* [HOW TO COMPLETE THIS TASK]: Write the records out once more, so that nothing differs from the original.

* [DATA PROVIDED]:
import Summits.HubbardSuperconductivity.HubbardSuperconductivity.Theorems.AnisotropyChordTransferFibre3RowCBand
import Summits.HubbardSuperconductivity.HubbardSuperconductivity.Theorems.AnisotropyChordTransferFibre3RowCL2N00239

/-!
# Route `AnisotropyChord` / H0 rotor rung, LEVEL 2 row C (KT-2b), BANDED η-FACTORISED SHARP program: the cell `ν ∈ [239, 275]/10⁶`, `a ∈ [11/20, 3/5]`

One `(ν, a)`-cell of the `∀L ≥ 128` kernel certificate of the off-pole tail bound (KT-2b″) with the PartN41-E §1 window-shell
cancellation, the η²-factorised evaluation AND the manifold t-band in the `t·R̄` slots (`…RowCBand`: `rowCEFT`):
★ `cellT00239C05500W06000_rowC` : `RowC.rowCCellCheckFT colN00239 11/20 3/5 436/100 49/50 (50, 24) = true` (one kernel `decide`), composed with
`RowC.offPoleTail_of_rowCCheckFT`, the column's X-sum bracket `xsN00239` and p2's `colN00239_check`:
★★ `offPoleTailT_cellN00239C05500W06000`: for EVERY `L ≥ 128` and every ground two-magnon profile (`0 ≤ Δ < 1`) with `ν`, `a` in the cell,
`‖R′‖² − P − lowN ≤ (49/50)·η_eff·(2ε₁ − T⁺)·U`.  (Supersedes the crude/sharp constants of `…RowCL2N/L2S00239…` on this cell.)
Prover seat `hubbard-h0-rotor-p1` g28–g29 (route lead); helper for piece A = stmt-HubbardSuperconductivity-23918 of rung 19089
(`--supports`, helper class).  Nothing here proves superconductivity in the Hubbard model; one kernel-certified piece of ONE
conditional reduction (the GM₃ ∀L certificate, Level-2 row C = KT-2b); the rotor TARGET as originally worded stays FALSE (g15 verdict).
Mathlib + the tree only; no sorry.  Generated by p1 g28–g29 rowc/mkfiles.py (HOME/hubbard-h0-rotor-p1/rowc/).
-/

set_option linter.dupNamespace false
set_option autoImplicit false

open Literature.Analysis.ValidatedNumerics

namespace Summit.HubbardSuperconductivity.HubbardSuperconductivity.Theorems.AnisotropyChord.Transfer.Fibre3.L2.KT2b

open L2.N1

/-- ★ the banded η-factorised sharp row-C `RExpr` cell check passes with `b = 49/50` on `a ∈ [11/20, 3/5]` over the column `colN00239`. -/
theorem cellT00239C05500W06000_rowC :
    RowC.rowCCellCheckFT colN00239 ((11 : ℚ) / 20) ((3 : ℚ) / 5) ((436 : ℚ) / 100) ((49 : ℚ) / 50) (50, 24) = true := by
  decide +kernel

/-- ★★ on this cell, for EVERY `L ≥ 128` and every ground profile: `‖R′‖² − P − lowN ≤ (49/50)·η_eff·(2ε₁ − T⁺)·U`. -/
theorem offPoleTailT_cellN00239C05500W06000 (L : ℕ) [NeZero L] (hL : 128 ≤ L) {Δ lam2 : ℝ} {f : Tor L → ℝ} (hΔ0 : 0 ≤ Δ) (hΔ1 : Δ < 1)
    (hf : IsGroundTwoMagnon L Δ lam2 f)
    (hν1 : (239 : ℝ) / 1000000 ≤ lam2 / (2 * Real.pi / L) ^ 2) (hν2 : lam2 / (2 * Real.pi / L) ^ 2 ≤ (275 : ℝ) / 1000000)
    (ha1 : ((11 : ℝ) / 20) ≤ Δ * f (K1 L)) (ha2 : Δ * f (K1 L) ≤ ((3 : ℝ) / 5)) :
    (ip L (resid L Δ f) (resid L Δ f)).re - polePart L Δ f - lowNormPart L Δ f
      ≤ ((49 : ℝ) / 50) * etaEff L lam2 * (2 * eps1 L - Tplus L Δ f) * Uunit L Δ f := by
  have h := RowC.offPoleTail_of_rowCCheckFT L colN00239 ((11 : ℚ) / 20) ((3 : ℚ) / 5) ((436 : ℚ) / 100) ((49 : ℚ) / 50) (50, 24) 1000000
    cellT00239C05500W06000_rowC colN00239_check xsN00239 hL hΔ0 hΔ1 hf
    (by simpa [colN00239] using hν1) (by simpa [colN00239] using hν2) (by push_cast; simpa using ha1) (by push_cast; simpa using ha2)
  simpa using h

end Summit.HubbardSuperconductivity.HubbardSuperconductivity.Theorems.AnisotropyChord.Transfer.Fibre3.L2.KT2b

* [RESPONSE AREA]:
import Summits.HubbardSuperconductivity.HubbardSuperconductivity.Theorems.AnisotropyChordTransferFibre3RowCBand
import Summits.HubbardSuperconductivity.HubbardSuperconductivity.Theorems.AnisotropyChordTransferFibre3RowCL2N00239

/-!
# Route `AnisotropyChord` / H0 rotor rung, LEVEL 2 row C (KT-2b), BANDED η-FACTORISED SHARP program: the cell `ν ∈ [239, 275]/10⁶`, `a ∈ [11/20, 3/5]`

One `(ν, a)`-cell of the `∀L ≥ 128` kernel certificate of the off-pole tail bound (KT-2b″) with the PartN41-E §1 window-shell
cancellation, the η²-factorised evaluation AND the manifold t-band in the `t·R̄` slots (`…RowCBand`: `rowCEFT`):
★ `cellT00239C05500W06000_rowC` : `RowC.rowCCellCheckFT colN00239 11/20 3/5 436/100 49/50 (50, 24) = true` (one kernel `decide`), composed with
`RowC.offPoleTail_of_rowCCheckFT`, the column's X-sum bracket `xsN00239` and p2's `colN00239_check`:
★★ `offPoleTailT_cellN00239C05500W06000`: for EVERY `L ≥ 128` and every ground two-magnon profile (`0 ≤ Δ < 1`) with `ν`, `a` in the cell,
`‖R′‖² − P − lowN ≤ (49/50)·η_eff·(2ε₁ − T⁺)·U`.  (Supersedes the crude/sharp constants of `…RowCL2N/L2S00239…` on this cell.)
Prover seat `hubbard-h0-rotor-p1` g28–g29 (route lead); helper for piece A = stmt-HubbardSuperconductivity-23918 of rung 19089
(`--supports`, helper class).  Nothing here proves superconductivity in the Hubbard model; one kernel-certified piece of ONE
conditional reduction (the GM₃ ∀L certificate, Level-2 row C = KT-2b); the rotor TARGET as originally worded stays FALSE (g15 verdict).
Mathlib + the tree only; no sorry.  Generated by p1 g28–g29 rowc/mkfiles.py (HOME/hubbard-h0-rotor-p1/rowc/).
-/

set_option linter.dupNamespace false
set_option autoImplicit false

open Literature.Analysis.ValidatedNumerics

namespace Summit.HubbardSuperconductivity.HubbardSuperconductivity.Theorems.AnisotropyChord.Transfer.Fibre3.L2.KT2b

open L2.N1

/-- ★ the banded η-factorised sharp row-C `RExpr` cell check passes with `b = 49/50` on `a ∈ [11/20, 3/5]` over the column `colN00239`. -/
theorem cellT00239C05500W06000_rowC :
    RowC.rowCCellCheckFT colN00239 ((11 : ℚ) / 20) ((3 : ℚ) / 5) ((436 : ℚ) / 100) ((49 : ℚ) / 50) (50, 24) = true := by
  decide +kernel

/-- ★★ on this cell, for EVERY `L ≥ 128` and every ground profile: `‖R′‖² − P − lowN ≤ (49/50)·η_eff·(2ε₁ − T⁺)·U`. -/
theorem offPoleTailT_cellN00239C05500W06000 (L : ℕ) [NeZero L] (hL : 128 ≤ L) {Δ lam2 : ℝ} {f : Tor L → ℝ} (hΔ0 : 0 ≤ Δ) (hΔ1 : Δ < 1)
    (hf : IsGroundTwoMagnon L Δ lam2 f)
    (hν1 : (239 : ℝ) / 1000000 ≤ lam2 / (2 * Real.pi / L) ^ 2) (hν2 : lam2 / (2 * Real.pi / L) ^ 2 ≤ (275 : ℝ) / 1000000)
    (ha1 : ((11 : ℝ) / 20) ≤ Δ * f (K1 L)) (ha2 : Δ * f (K1 L) ≤ ((3 : ℝ) / 5)) :
    (ip L (resid L Δ f) (resid L Δ f)).re - polePart L Δ f - lowNormPart L Δ f
      ≤ ((49 : ℝ) / 50) * etaEff L lam2 * (2 * eps1 L - Tplus L Δ f) * Uunit L Δ f := by
  have h := RowC.offPoleTail_of_rowCCheckFT L colN00239 ((11 : ℚ) / 20) ((3 : ℚ) / 5) ((436 : ℚ) / 100) ((49 : ℚ) / 50) (50, 24) 1000000
    cellT00239C05500W06000_rowC colN00239_check xsN00239 hL hΔ0 hΔ1 hf
    (by simpa [colN00239] using hν1) (by simpa [colN00239] using hν2) (by push_cast; simpa using ha1) (by push_cast; simpa using ha2)
  simpa using h

end Summit.HubbardSuperconductivity.HubbardSuperconductivity.Theorems.AnisotropyChord.Transfer.Fibre3.L2.KT2b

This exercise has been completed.